- WORK ORDER
After counting the lines below that hold the word "blowupTime", reply with the count and nothing else.

- Saved data entries
####

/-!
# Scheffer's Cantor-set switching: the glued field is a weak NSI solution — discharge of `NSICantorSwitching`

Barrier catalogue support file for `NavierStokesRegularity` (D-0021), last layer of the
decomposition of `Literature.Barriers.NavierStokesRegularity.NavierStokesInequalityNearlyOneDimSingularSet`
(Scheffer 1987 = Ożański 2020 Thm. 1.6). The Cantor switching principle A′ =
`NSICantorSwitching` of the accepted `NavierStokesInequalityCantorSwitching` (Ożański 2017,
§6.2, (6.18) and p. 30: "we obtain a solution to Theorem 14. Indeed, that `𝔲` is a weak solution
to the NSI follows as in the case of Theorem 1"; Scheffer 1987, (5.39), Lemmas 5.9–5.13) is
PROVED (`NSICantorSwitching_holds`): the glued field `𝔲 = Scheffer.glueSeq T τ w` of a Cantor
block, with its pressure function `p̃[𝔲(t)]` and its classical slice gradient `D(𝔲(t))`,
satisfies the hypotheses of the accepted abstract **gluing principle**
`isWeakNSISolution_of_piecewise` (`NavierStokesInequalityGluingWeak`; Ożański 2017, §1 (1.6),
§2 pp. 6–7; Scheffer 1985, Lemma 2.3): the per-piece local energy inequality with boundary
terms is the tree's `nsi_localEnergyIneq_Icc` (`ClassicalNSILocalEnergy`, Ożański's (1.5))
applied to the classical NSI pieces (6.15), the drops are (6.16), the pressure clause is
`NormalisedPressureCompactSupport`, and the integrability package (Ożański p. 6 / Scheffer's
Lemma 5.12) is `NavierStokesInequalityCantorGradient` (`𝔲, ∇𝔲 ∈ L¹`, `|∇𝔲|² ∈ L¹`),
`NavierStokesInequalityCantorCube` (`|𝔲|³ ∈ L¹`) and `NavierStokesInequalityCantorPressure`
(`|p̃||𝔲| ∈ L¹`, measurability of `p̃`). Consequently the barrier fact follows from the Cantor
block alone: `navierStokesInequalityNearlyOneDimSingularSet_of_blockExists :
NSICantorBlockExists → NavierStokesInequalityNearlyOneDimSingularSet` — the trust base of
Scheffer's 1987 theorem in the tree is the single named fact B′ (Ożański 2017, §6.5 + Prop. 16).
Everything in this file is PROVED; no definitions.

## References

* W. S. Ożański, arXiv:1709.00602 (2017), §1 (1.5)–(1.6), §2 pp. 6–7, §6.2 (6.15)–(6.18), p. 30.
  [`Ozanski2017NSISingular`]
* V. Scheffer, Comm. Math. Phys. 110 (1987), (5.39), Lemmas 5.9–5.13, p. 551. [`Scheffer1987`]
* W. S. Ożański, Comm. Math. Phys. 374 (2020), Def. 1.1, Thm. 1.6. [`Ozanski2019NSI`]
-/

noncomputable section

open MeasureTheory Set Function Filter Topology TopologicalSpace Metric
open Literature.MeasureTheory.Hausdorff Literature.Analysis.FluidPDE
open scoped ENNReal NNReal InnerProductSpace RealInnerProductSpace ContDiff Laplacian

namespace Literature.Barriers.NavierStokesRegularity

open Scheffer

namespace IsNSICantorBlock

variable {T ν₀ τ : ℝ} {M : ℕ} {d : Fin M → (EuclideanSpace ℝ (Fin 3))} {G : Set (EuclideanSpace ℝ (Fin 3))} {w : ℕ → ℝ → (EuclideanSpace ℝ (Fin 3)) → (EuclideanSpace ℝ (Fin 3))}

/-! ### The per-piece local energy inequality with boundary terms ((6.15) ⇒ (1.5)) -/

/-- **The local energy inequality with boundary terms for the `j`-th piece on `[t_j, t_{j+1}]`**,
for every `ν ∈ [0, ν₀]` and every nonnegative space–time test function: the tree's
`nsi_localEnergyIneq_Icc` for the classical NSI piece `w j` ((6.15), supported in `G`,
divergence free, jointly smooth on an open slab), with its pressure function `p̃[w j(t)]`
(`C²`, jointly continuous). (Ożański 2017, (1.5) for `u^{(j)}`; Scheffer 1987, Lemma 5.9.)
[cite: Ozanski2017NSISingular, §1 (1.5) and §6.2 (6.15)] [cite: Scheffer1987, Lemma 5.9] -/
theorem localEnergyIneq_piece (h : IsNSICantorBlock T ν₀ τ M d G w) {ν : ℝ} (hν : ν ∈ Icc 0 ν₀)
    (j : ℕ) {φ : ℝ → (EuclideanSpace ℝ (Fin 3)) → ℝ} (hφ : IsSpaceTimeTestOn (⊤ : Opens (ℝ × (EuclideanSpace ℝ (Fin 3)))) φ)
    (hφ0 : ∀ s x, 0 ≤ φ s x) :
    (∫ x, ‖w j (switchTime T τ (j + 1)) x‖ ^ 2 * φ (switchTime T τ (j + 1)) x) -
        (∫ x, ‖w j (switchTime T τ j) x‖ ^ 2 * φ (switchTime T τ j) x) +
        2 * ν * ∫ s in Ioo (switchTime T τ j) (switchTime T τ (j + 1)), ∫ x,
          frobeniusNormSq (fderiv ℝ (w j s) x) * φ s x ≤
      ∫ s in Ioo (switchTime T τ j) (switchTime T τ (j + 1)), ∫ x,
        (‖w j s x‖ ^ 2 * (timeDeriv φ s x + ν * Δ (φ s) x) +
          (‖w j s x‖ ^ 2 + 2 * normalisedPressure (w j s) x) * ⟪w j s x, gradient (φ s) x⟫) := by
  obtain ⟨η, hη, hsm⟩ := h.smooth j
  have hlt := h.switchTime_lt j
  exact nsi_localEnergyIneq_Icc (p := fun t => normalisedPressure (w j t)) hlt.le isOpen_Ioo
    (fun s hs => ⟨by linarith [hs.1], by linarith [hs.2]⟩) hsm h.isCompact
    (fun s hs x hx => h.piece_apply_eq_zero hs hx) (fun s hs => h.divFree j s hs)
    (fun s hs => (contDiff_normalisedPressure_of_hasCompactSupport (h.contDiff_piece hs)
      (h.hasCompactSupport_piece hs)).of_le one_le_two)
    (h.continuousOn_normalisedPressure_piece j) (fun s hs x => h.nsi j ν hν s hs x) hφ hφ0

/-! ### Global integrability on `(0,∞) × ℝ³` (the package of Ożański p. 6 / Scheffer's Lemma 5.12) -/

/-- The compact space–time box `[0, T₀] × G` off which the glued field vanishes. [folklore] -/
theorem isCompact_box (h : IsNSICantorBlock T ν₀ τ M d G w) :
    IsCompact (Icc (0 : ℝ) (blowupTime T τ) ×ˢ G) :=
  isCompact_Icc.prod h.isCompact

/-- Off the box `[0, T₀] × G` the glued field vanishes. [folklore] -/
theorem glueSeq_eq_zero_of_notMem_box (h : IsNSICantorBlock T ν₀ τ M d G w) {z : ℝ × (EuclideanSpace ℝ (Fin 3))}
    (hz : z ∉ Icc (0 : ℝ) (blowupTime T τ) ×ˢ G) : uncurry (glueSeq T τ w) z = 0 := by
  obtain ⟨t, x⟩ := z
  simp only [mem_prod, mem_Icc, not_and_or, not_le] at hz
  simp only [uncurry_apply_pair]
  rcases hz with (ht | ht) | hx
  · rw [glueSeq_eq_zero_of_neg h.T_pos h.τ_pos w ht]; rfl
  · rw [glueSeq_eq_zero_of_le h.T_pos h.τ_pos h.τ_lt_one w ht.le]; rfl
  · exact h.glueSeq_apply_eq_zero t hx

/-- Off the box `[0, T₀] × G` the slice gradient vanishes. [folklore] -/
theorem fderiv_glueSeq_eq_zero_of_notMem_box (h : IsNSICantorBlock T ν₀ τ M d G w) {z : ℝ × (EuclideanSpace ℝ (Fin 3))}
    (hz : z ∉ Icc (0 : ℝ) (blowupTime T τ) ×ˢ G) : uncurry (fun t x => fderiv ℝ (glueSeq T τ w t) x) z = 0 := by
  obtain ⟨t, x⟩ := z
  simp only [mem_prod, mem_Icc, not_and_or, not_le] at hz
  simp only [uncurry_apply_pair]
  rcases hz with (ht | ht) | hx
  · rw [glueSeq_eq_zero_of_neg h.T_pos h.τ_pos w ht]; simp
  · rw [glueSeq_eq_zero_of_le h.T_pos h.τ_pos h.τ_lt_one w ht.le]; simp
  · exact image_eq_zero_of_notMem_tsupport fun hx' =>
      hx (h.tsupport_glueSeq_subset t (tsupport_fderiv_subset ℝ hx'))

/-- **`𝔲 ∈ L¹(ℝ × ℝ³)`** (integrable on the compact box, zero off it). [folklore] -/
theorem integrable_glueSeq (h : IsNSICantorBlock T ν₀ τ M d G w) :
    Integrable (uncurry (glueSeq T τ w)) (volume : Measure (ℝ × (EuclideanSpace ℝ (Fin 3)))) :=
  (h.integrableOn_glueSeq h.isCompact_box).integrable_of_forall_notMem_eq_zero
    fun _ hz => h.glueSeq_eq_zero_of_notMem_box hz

####

- EXERCISE SOLUTION
3